For Women Who Want The Ballerific Life!
It's taken me a minute to gather the courage to open up and ask for help...so here goes...
I'm pretty sure everyone goes through this after college, but I just need some guidance and encouragement from someone(s) who has gone through what I'm going through right now.
Almost one year after college graduation and I still haven't found that good career for myself. I refused to settle for just any career or work in retail..again. I thought I found a great job, but that ended up being terrible, good experience, but absolutely bad. Now I'm in a predicament where I'm feeling like a bit of a failure because I'm feeling like I can't do anything right! Why I'm feeling like a failure-moved back home, single, no real social life, becoming a little depressed because of my situation and thinking about starting over with the career search and looking to intern...5 years ago, when planning ahead for my future, I thought I would be on my way to a successful career path or an entrepreneur. (My fam says I've always, always been too hard on myself, and I'm my own worst critic, but what can I do? I'm the youngest of the immediate family and I had/have a certain expectation for myself)
Social media these days is like a double-edged sword. I see these girls flaunting their bodies, half naked shaking their ass and getting money and living their lives and damnit having FUN! A friend and I were talking about this the other day and we're definitely not hating, but we may be a little, maybe a lot jealous of their lives. They're living young wild and free!
Lately I've been feeling like this degree did me no good, I have no career (I do work in real estate, but the salary varies, depending on the market), and even though I'm 24, I feel like I act like a 44 year-old, old maid. (No offense to the 44 y/o's, but you know what I mean) Even though I know tough times won't last and my degree WILL take me someone in the long run, but dang what about now?!
On the bright side, I have gotten closer to my family, and I've had the chance to work on my relationship with God. But please, if any of you can offer success stories, positivity and happiness, I would appreciate it so very much at this time...
Tags: advice, guidance, positivity, times, tough
Permalink Reply by KrystyyyMia on April 21, 2012 at 10:19am Thank you all SO much! These kind words of inspiration and advice will take me a long ways. I'm (we/re!) on the right path and just need to remember it!

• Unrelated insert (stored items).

import Summits.ValiantsHypothesis.ValiantsHypothesis.Theorems.LacunarySymmetroidMatrixDescartesCensusV19GSoundCerts
import Summits.ValiantsHypothesis.ValiantsHypothesis.Theorems.LacunarySymmetroidMatrixDescartesCensusV19SSoundNineteen
import Summits.ValiantsHypothesis.ValiantsHypothesis.Theorems.LacunarySymmetroidMatrixDescartesCensusGeneralWindow
import Summits.ValiantsHypothesis.ValiantsHypothesis.Theorems.LacunarySymmetroidMatrixDescartesCensusNineteenFlank

/-!
# `MatrixDescartes` census — soundness of the `V19G` checker: a nineteen yields a `V19G` model; the support theorems

HONEST FRAMING.  Object-search cell `pub-symmetroid`; door-A item `DoorA26 = PosRootLawAt 2 6 19` (stmt-ValiantsHypothesis-19979; OPEN, typed,
never asserted) and its sharper support rows `PosRootLawOn 2 6 18 d`.  PROOFS, no new definitions.  (1) A pencil with `19` distinct positive det-roots
on a 2-Sidon support (given the `V = 20` row of the support) yields a `V19G.Model` of the cell it realises (`model_of_nineteen`): the `V19S` part is
door-p4 g5's `V19S.modelA_of_nineteen` / `modelB_of_nineteen` (unchanged); the GENERAL WINDOW BALANCES of mode `A` come from val-sym-door-p5 g5's
`Census.window4_balance_support` (…CensusGeneralWindow) at the four sums `E_a < E_b < E_e < E_f` — the twisted coefficient `c_t · ∏_{u ∉ W}(E_t − u)`
is `twistSgnR_t · x_t · P_t` by the cell's sign pattern (`V19S.signA`), the signed-weight bookkeeping `Census.prod_ite4_sub_eq_negOnePow_mul_natCast`
and `V19S.prod_ite4_eq_redW` (`twist_term_eq`).  (2) Hence (`posRootLawOn_of_certs`, `posRootLawOn_of_slices8`, the shape of `V19S`'s): if every
well-formed cell of a support carries a certificate accepted by `V19G.checkCells` and the support has no twenty, it has no nineteen — `ζ(2,6; d) ≤ 18`.
Nothing here bears on the one-collision supports, on `ζ_sym(2,6)` over all supports, on `MatrixDescartes` (stmt-ValiantsHypothesis-18050) or on `VP ≠ VNP`.

[folklore] Certificate-checker soundness; elementary.
-/

-- the D-0017 layout repeats a namespace component (single-conjunct summit); the `dupNamespace` linter flags it; name mandated.
set_option linter.dupNamespace false

namespace Summit.ValiantsHypothesis.ValiantsHypothesis.Theorems.LacunarySymmetroidMatrixDescartes.Census.V19G

open Polynomial
open V20 (Atom allAtoms sortAtoms ordOK sums Epos fval pdet dfun aval sums_getD Epos_lt sums_nodup)
open V19S (Ctx Mode mkCtx negSlot redW sgR_A ite_pm_cases eq_sgn_mul_abs Epos_mem_supportA card_supportA supportA_eq signA
  prod_ite4_eq_redW exists_repetition sliceA sliceB mem_sliceA mem_sliceB)

/-! ### Case A: the general window balances of a nineteen -/

section CaseA

variable {dl : List ℕ} {ord : List Atom} {S : Fin 6 → Matrix (Fin 2) (Fin 2) ℝ}

/-- The checker's `aboveOut` over a duplicate-free list is the cardinality of the corresponding filter of its `toFinset`. [folklore] -/
theorem aboveOut_eq_card (L : List ℕ) (hL : L.Nodup) (a b e f t : ℕ) :
    aboveOut L [a, b, e, f] t = (L.toFinset.filter (fun u => ¬ (u = a ∨ u = b ∨ u = e ∨ u = f) ∧ t < u)).card := by
  classical
  unfold aboveOut
  rw [← List.toFinset_card_of_nodup (hL.filter _), List.toFinset_filter]
  congr 1
  ext u
  simp only [Finset.mem_filter, List.mem_toFinset, Bool.and_eq_true, decide_eq_true_eq, Bool.not_eq_true',
    decide_eq_false_iff_not, List.mem_cons, List.not_mem_nil, or_false]
  tauto

/-- `(−1)^m` as the checker's parity test. [folklore] -/
theorem neg_one_pow_eq_ite (m : ℕ) : (-1 : ℝ) ^ m = if (m % 2 == 1) = true then -1 else 1 := by
  rcases Nat.even_or_odd m with hm | hm
  · rw [hm.neg_one_pow, if_neg]; rw [beq_iff_eq]; rw [Nat.even_iff] at hm; omega
  · rw [hm.neg_one_pow, if_pos]; rw [beq_iff_eq]; exact Nat.odd_iff.1 hm

/-- **The twisted window term of a Case-A nineteen in the checker's vocabulary.**  For the cell `(s, A k)` of a nineteen with all coefficients non-zero
(`s` = sign of the lowest coefficient, repetition at `(k, k+1)`), four positions `a, b, e, f < 21`, `t` one of them, and `y`:
`c_{E_t} · (∏_{u ∈ supp, u ∉ W} (E_t − u)) · y^{E_t} = twistSgnR_t · gterm_t(y)` (window sums `W = [E_a, E_b, E_e, E_f]`). [folklore] -/
theorem twist_term_eq (h : ordOK dl ord = true) (hall : ∀ t, t < 21 → (pdet dl S).coeff (Epos dl ord t) ≠ 0) {k : ℕ}
    (hrep : 0 < (pdet dl S).coeff (Epos dl ord k) * (pdet dl S).coeff (Epos dl ord (k + 1)))
    (halt : ∀ t, t + 1 < 21 → t ≠ k → (pdet dl S).coeff (Epos dl ord t) * (pdet dl S).coeff (Epos dl ord (t + 1)) < 0)
    (x : ℕ → ℝ) (hx : ∀ t, t < 21 → x t = |(pdet dl S).coeff (Epos dl ord t)|)
    {a b e f : ℕ} (ha : a < 21) (hb : b < 21) (he : e < 21) (hf : f < 21) {t : ℕ} (ht : t = a ∨ t = b ∨ t = e ∨ t = f) (y : ℝ) :
    let c := mkCtx dl ord (decide (0 < (pdet dl S).coeff (Epos dl ord 0))) (.A k) none
    (pdet dl S).coeff (Epos dl ord t) *
        (∏ u ∈ (pdet dl S).support, (if u = Epos dl ord a ∨ u = Epos dl ord b ∨ u = Epos dl ord e ∨ u = Epos dl ord f then (1 : ℝ)
          else ((Epos dl ord t : ℝ) - u))) * y ^ (Epos dl ord t)
      = twistSgnR c (wsums c.E [a, b, e, f]) t * gterm c x (wsums c.E [a, b, e, f]) t y := by
  intro c
  have ht21 : t < 21 := by rcases ht with rfl | rfl | rfl | rfl <;> assumption
  have hE : c.E = sums dl ord := rfl
  have hWs : wsums c.E [a, b, e, f] = [Epos dl ord a, Epos dl ord b, Epos dl ord e, Epos dl ord f] := by
    simp only [wsums, List.map_cons, List.map_nil, hE, sums_getD h ha, sums_getD h hb, sums_getD h he, sums_getD h hf]
  have hEt : c.E.getD t 0 = Epos dl ord t := by rw [hE, sums_getD h ht21]
  -- the coefficient: sign times modulus
  have hsg := signA (dl := dl) (ord := ord) (S := S) hall hrep halt t ht21
  have hcoef : (pdet dl S).coeff (Epos dl ord t) = V19S.sgR c t * x t := by
    rw [hx t ht21]; exact eq_sgn_mul_abs (by rw [sgR_A]; exact ite_pm_cases _) hsg
  -- the signed reduced weight: parity sign times the checker's reduced weight
  have hprod := prod_ite4_sub_eq_negOnePow_mul_natCast (pdet dl S).support (Epos dl ord t)
    (Epos dl ord a) (Epos dl ord b) (Epos dl ord e) (Epos dl ord f)
  have habs := prod_ite4_abs_sub_eq_natCast (pdet dl S).support (Epos dl ord t)
    (Epos dl ord a) (Epos dl ord b) (Epos dl ord e) (Epos dl ord f)
  have hred : (∏ u ∈ (pdet dl S).support, (if u = Epos dl ord a ∨ u = Epos dl ord b ∨ u = Epos dl ord e ∨ u = Epos dl ord f then (1 : ℝ)
      else |((Epos dl ord t : ℕ) : ℝ) - (u : ℝ)|)) = gredWR c (wsums c.E [a, b, e, f]) t := by
    unfold gredWR
    rw [hWs, hEt, hE, supportA_eq h hall, prod_ite4_eq_redW _ (sums_nodup h) _ _ _ _ _ (by
      rcases ht with rfl | rfl | rfl | rfl <;> simp)]
  have hcard : ((pdet dl S).support.filter (fun u => ¬ (u = Epos dl ord a ∨ u = Epos dl ord b ∨ u = Epos dl ord e ∨ u = Epos dl ord f) ∧
      Epos dl ord t < u)).card = aboveOut c.E (wsums c.E [a, b, e, f]) (c.E.getD t 0) := by
    rw [hWs, hEt, hE, supportA_eq h hall, aboveOut_eq_card _ (sums_nodup h)]
  have hsign : V19S.sgR c t * (-1 : ℝ) ^ ((pdet dl S).support.filter (fun u => ¬ (u = Epos dl ord a ∨ u = Epos dl ord b ∨
      u = Epos dl ord e ∨ u = Epos dl ord f) ∧ Epos dl ord t < u)).card = twistSgnR c (wsums c.E [a, b, e, f]) t := by
    rw [hcard, neg_one_pow_eq_ite, sgR_A]
    unfold twistSgnR twistNeg
    simp only [c, mkCtx]
    cases negSlot (decide (0 < (pdet dl S).coeff (Epos dl ord 0))) (Mode.A k) t <;>
      cases (aboveOut (sums dl ord) (wsums (sums dl ord) [a, b, e, f]) ((sums dl ord).getD t 0) % 2 == 1) <;> simp
  rw [hprod, ← habs, hred, hcoef]
  unfold gterm
  rw [hEt, ← hsign]
  ring

/-- **A Case-A nineteen yields a `V19G` model** of the cell `(s, A k)`, `s` = sign of the lowest coefficient, branch `none`: the `V19S` model of
door-p4 g5 plus the general window balances (`Census.window4_balance_support`). [folklore] -/
theorem modelA_of_nineteen (h : ordOK dl ord = true) (hS : ∀ l, (S l).IsSymm)
    (h19 : 19 ≤ ((pdet dl S).roots.toFinset.filter (fun t => 0 < t)).card)
    (hall : ∀ t, t < 21 → (pdet dl S).coeff (Epos dl ord t) ≠ 0) {k : ℕ} (hk : k < 20)
    (hrep : 0 < (pdet dl S).coeff (Epos dl ord k) * (pdet dl S).coeff (Epos dl ord (k + 1)))
    (halt : ∀ t, t + 1 < 21 → t ≠ k → (pdet dl S).coeff (Epos dl ord t) * (pdet dl S).coeff (Epos dl ord (t + 1)) < 0) :
    V19G.Model (mkCtx dl ord (decide (0 < (pdet dl S).coeff (Epos dl ord 0))) (.A k) none)
      (fun p => if p < 21 then |(pdet dl S).coeff (Epos dl ord p)| else 1) (aval S) := by
  refine ⟨V19S.modelA_of_nineteen h hS h19 hall hk hrep halt, ?_⟩
  intro k' a b e f hk' hab hbe hef hf
  have ha : a < 21 := by omega
  have hb : b < 21 := by omega
  have he : e < 21 := by omega
  have hZ3 : (pdet dl S).support.card ≤ ((pdet dl S).roots.toFinset.filter (fun t => 0 < t)).card + 3 := by
    rw [card_supportA h hall]; omega
  have hx : ∀ t, t < 21 → (fun p => if p < 21 then |(pdet dl S).coeff (Epos dl ord p)| else 1) t = |(pdet dl S).coeff (Epos dl ord t)| := by
    intro t ht; simp only; rw [if_pos ht]
  obtain ⟨y, hy, hbal⟩ := window4_balance_support (pdet dl S) hZ3
    (Epos_mem_supportA hall ha) (Epos_mem_supportA hall hb) (Epos_mem_supportA hall he) (Epos_mem_supportA hall hf)
    (Epos_lt h hab hb) (Epos_lt h hbe he) (Epos_lt h hef hf)
  refine ⟨y, hy, ?_⟩
  have T := fun (t : ℕ) (ht : t = a ∨ t = b ∨ t = e ∨ t = f) =>
    twist_term_eq h hall hrep halt _ hx ha hb he hf ht y
  rw [← T a (Or.inl rfl), ← T b (Or.inr (Or.inl rfl)), ← T e (Or.inr (Or.inr (Or.inl rfl))), ← T f (Or.inr (Or.inr (Or.inr rfl)))]
  exact hbal

/-- **A nineteen yields a `V19G` model** (given the `V = 20` row of its support): Case B at a vanishing coefficient (the general balances are vacuous
outside mode `A`), else Case A at its unique repetition. [folklore] -/
theorem model_of_nineteen (h : ordOK dl ord = true) (hS : ∀ l, (S l).IsSymm)
    (h19 : 19 ≤ ((pdet dl S).roots.toFinset.filter (fun t => 0 < t)).card) (h20 : PosRootLawOn 2 6 19 (dfun dl)) :
    ∃ (s : Bool) (m : Mode) (x : ℕ → ℝ), m.ok = true ∧ V19G.Model (mkCtx dl ord s m none) x (aval S) := by
  by_cases hB : ∃ z, z < 21 ∧ (pdet dl S).coeff (Epos dl ord z) = 0
  · obtain ⟨z, hz, hcz⟩ := hB
    refine ⟨_, .B z, _, by simp only [Mode.ok, decide_eq_true_eq]; omega, V19S.modelB_of_nineteen h hS h19 hz hcz, ?_⟩
    intro k a b e f hk
    simp [mkCtx] at hk
  · push Not at hB
    obtain ⟨k, hk, hrep, halt⟩ := exists_repetition h hS h19 h20 hB
    exact ⟨_, .A k, _, by simp only [Mode.ok, decide_eq_true_eq]; omega, modelA_of_nineteen h hS h19 hB hk hrep halt⟩

end CaseA

/-! ### The main theorems -/

section Nineteen

/-- What `cellsOK` establishes: every listed cell carries an accepted certificate. [folklore] -/
theorem cellsOK_spec (d : List ℕ) (ord : List Atom) :
    ∀ (L : List (Bool × Mode)) (cs : List V19G.Cert), V19G.cellsOK d ord L cs = true →
      ∀ (s : Bool) (m : Mode), (s, m) ∈ L → ∃ ct, V19G.certOK (mkCtx d ord s m none) ct = true
  | [], _, _, s, m, hsm => by simp at hsm
  | (s', m') :: L, [], h, _, _, _ => by simp [cellsOK] at h
  | (s', m') :: L, ct :: cs, h, s, m, hsm => by
    simp only [cellsOK, Bool.and_eq_true] at h
    rcases List.mem_cons.1 hsm with he | hsm
    · simp only [Prod.mk.injEq] at he
      obtain ⟨rfl, rfl⟩ := he
      exact ⟨ct, h.1.2⟩
    · exact cellsOK_spec d ord L cs h.2 s m hsm

/-- What `checkCells` establishes: the order passed, and every listed cell carries an accepted certificate. [folklore] -/
theorem checkCells_spec {dl : List ℕ} {L : List (Bool × Mode)} {cs : List V19G.Cert} (h : V19G.checkCells dl L cs = true) :
    ordOK dl (sortAtoms dl) = true ∧ ∀ (s : Bool) (m : Mode), (s, m) ∈ L → ∃ ct, V19G.certOK (mkCtx dl (sortAtoms dl) s m none) ct = true := by
  unfold checkCells at h
  simp only [Bool.and_eq_true] at h
  exact ⟨h.1, cellsOK_spec dl (sortAtoms dl) L cs h.2⟩

/-- **Soundness of the `V19G` checker**: if every well-formed cell of a support passing `V20.ordOK` carries an accepted certificate, and the support
has no twenty, then it has no nineteen — `ζ(2,6; d) ≤ 18`. [folklore] -/
theorem posRootLawOn_of_certs (dl : List ℕ) (hord : ordOK dl (sortAtoms dl) = true)
    (hall : ∀ (s : Bool) (m : Mode), m.ok = true → ∃ ct, V19G.certOK (mkCtx dl (sortAtoms dl) s m none) ct = true)
    (h20 : PosRootLawOn 2 6 19 (fun i => dl.getD i 0)) : PosRootLawOn 2 6 18 (fun i => dl.getD i 0) := by
  intro S hS
  by_contra hlt
  have h19 : 19 ≤ ((pdet dl S).roots.toFinset.filter (fun t => 0 < t)).card := by
    unfold pdet dfun; push Not at hlt; exact hlt
  obtain ⟨s, m, x, hm, M⟩ := model_of_nineteen hord hS h19 h20
  obtain ⟨ct, hct⟩ := hall s m hm
  exact certOK_sound M hct

/-- **Soundness, eight-slice form** (the shape of the data files): the `82` cells of a support split as Case A `k < 10` / `10 ≤ k < 20` and Case B
`z < 11` / `11 ≤ z ≤ 20` in both orientations; if each slice passes `V19G.checkCells` and the support has no twenty, it has no nineteen. [folklore] -/
theorem posRootLawOn_of_slices8 {dl : List ℕ} {c1 c2 c3 c4 c5 c6 c7 c8 : List V19G.Cert}
    (h1 : V19G.checkCells dl (sliceA true 0 10) c1 = true) (h2 : V19G.checkCells dl (sliceA true 10 20) c2 = true)
    (h3 : V19G.checkCells dl (sliceA false 0 10) c3 = true) (h4 : V19G.checkCells dl (sliceA false 10 20) c4 = true)
    (h5 : V19G.checkCells dl (sliceB true 0 11) c5 = true) (h6 : V19G.checkCells dl (sliceB true 11 21) c6 = true)
    (h7 : V19G.checkCells dl (sliceB false 0 11) c7 = true) (h8 : V19G.checkCells dl (sliceB false 11 21) c8 = true)
    (h20 : PosRootLawOn 2 6 19 (fun i => dl.getD i 0)) : PosRootLawOn 2 6 18 (fun i => dl.getD i 0) := by
  obtain ⟨hord, H1⟩ := checkCells_spec h1
  obtain ⟨-, H2⟩ := checkCells_spec h2
  obtain ⟨-, H3⟩ := checkCells_spec h3
  obtain ⟨-, H4⟩ := checkCells_spec h4
  obtain ⟨-, H5⟩ := checkCells_spec h5
  obtain ⟨-, H6⟩ := checkCells_spec h6
  obtain ⟨-, H7⟩ := checkCells_spec h7
  obtain ⟨-, H8⟩ := checkCells_spec h8
  refine posRootLawOn_of_certs dl hord (fun s m hm => ?_) h20
  cases m with
  | A k =>
    have hk : k < 20 := by simpa [Mode.ok] using hm
    cases s with
    | false =>
      by_cases hk10 : k < 10
      · exact H3 false (.A k) (mem_sliceA false (Nat.zero_le k) hk10)
      · exact H4 false (.A k) (mem_sliceA false (not_lt.1 hk10) hk)
    | true =>
      by_cases hk10 : k < 10
      · exact H1 true (.A k) (mem_sliceA true (Nat.zero_le k) hk10)
      · exact H2 true (.A k) (mem_sliceA true (not_lt.1 hk10) hk)
  | B z =>
    have hz : z ≤ 20 := by simpa [Mode.ok] using hm
    cases s with
    | false =>
      by_cases hz11 : z < 11
      · exact H7 false (.B z) (mem_sliceB false (Nat.zero_le z) hz11)
      · exact H8 false (.B z) (mem_sliceB false (not_lt.1 hz11) (by omega))
    | true =>
      by_cases hz11 : z < 11
      · exact H5 true (.B z) (mem_sliceB true (Nat.zero_le z) hz11)
      · exact H6 true (.B z) (mem_sliceB true (not_lt.1 hz11) (by omega))

end Nineteen

end Summit.ValiantsHypothesis.ValiantsHypothesis.Theorems.LacunarySymmetroidMatrixDescartes.Census.V19G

Tough times don't last always.
Permalink Reply by Ms. BoiBye on April 21, 2012 at 10:48am Philippians 4:6-7 do not be anxious about anything, but in everything by prayer and supplication with thanksgiving let your requests be made known to God. And the peace of God, which surpasses all understanding, will guard your hearts and your minds in Christ Jesus.
I felt the same way for a long time comparing myself to my friends (all getting married and having success). I went to college and was still at a dead end job, but guess what I was still here. I had my own talents and found out that a lot of my friends were jealous of the life that I lead. I feel like in our twenties we have to find ourselves and our way. Now if you were 40 trying to find your way with no 401k and nothing to show for. I would have to tell you to jump off a bridge, LOL. But you are fine, actually right on track. You do have success in your life, you are smart, sensible (cuz you are thinking about your future) and willing. Most ppl are complaining, but not willing to change the mess they are in. So you are one step in the right direction. Keep up the good work, building a relationship with God and your family is an accomplishment itself. Smile and say your daily affirmations you will find yourself out of this rut sooner than later!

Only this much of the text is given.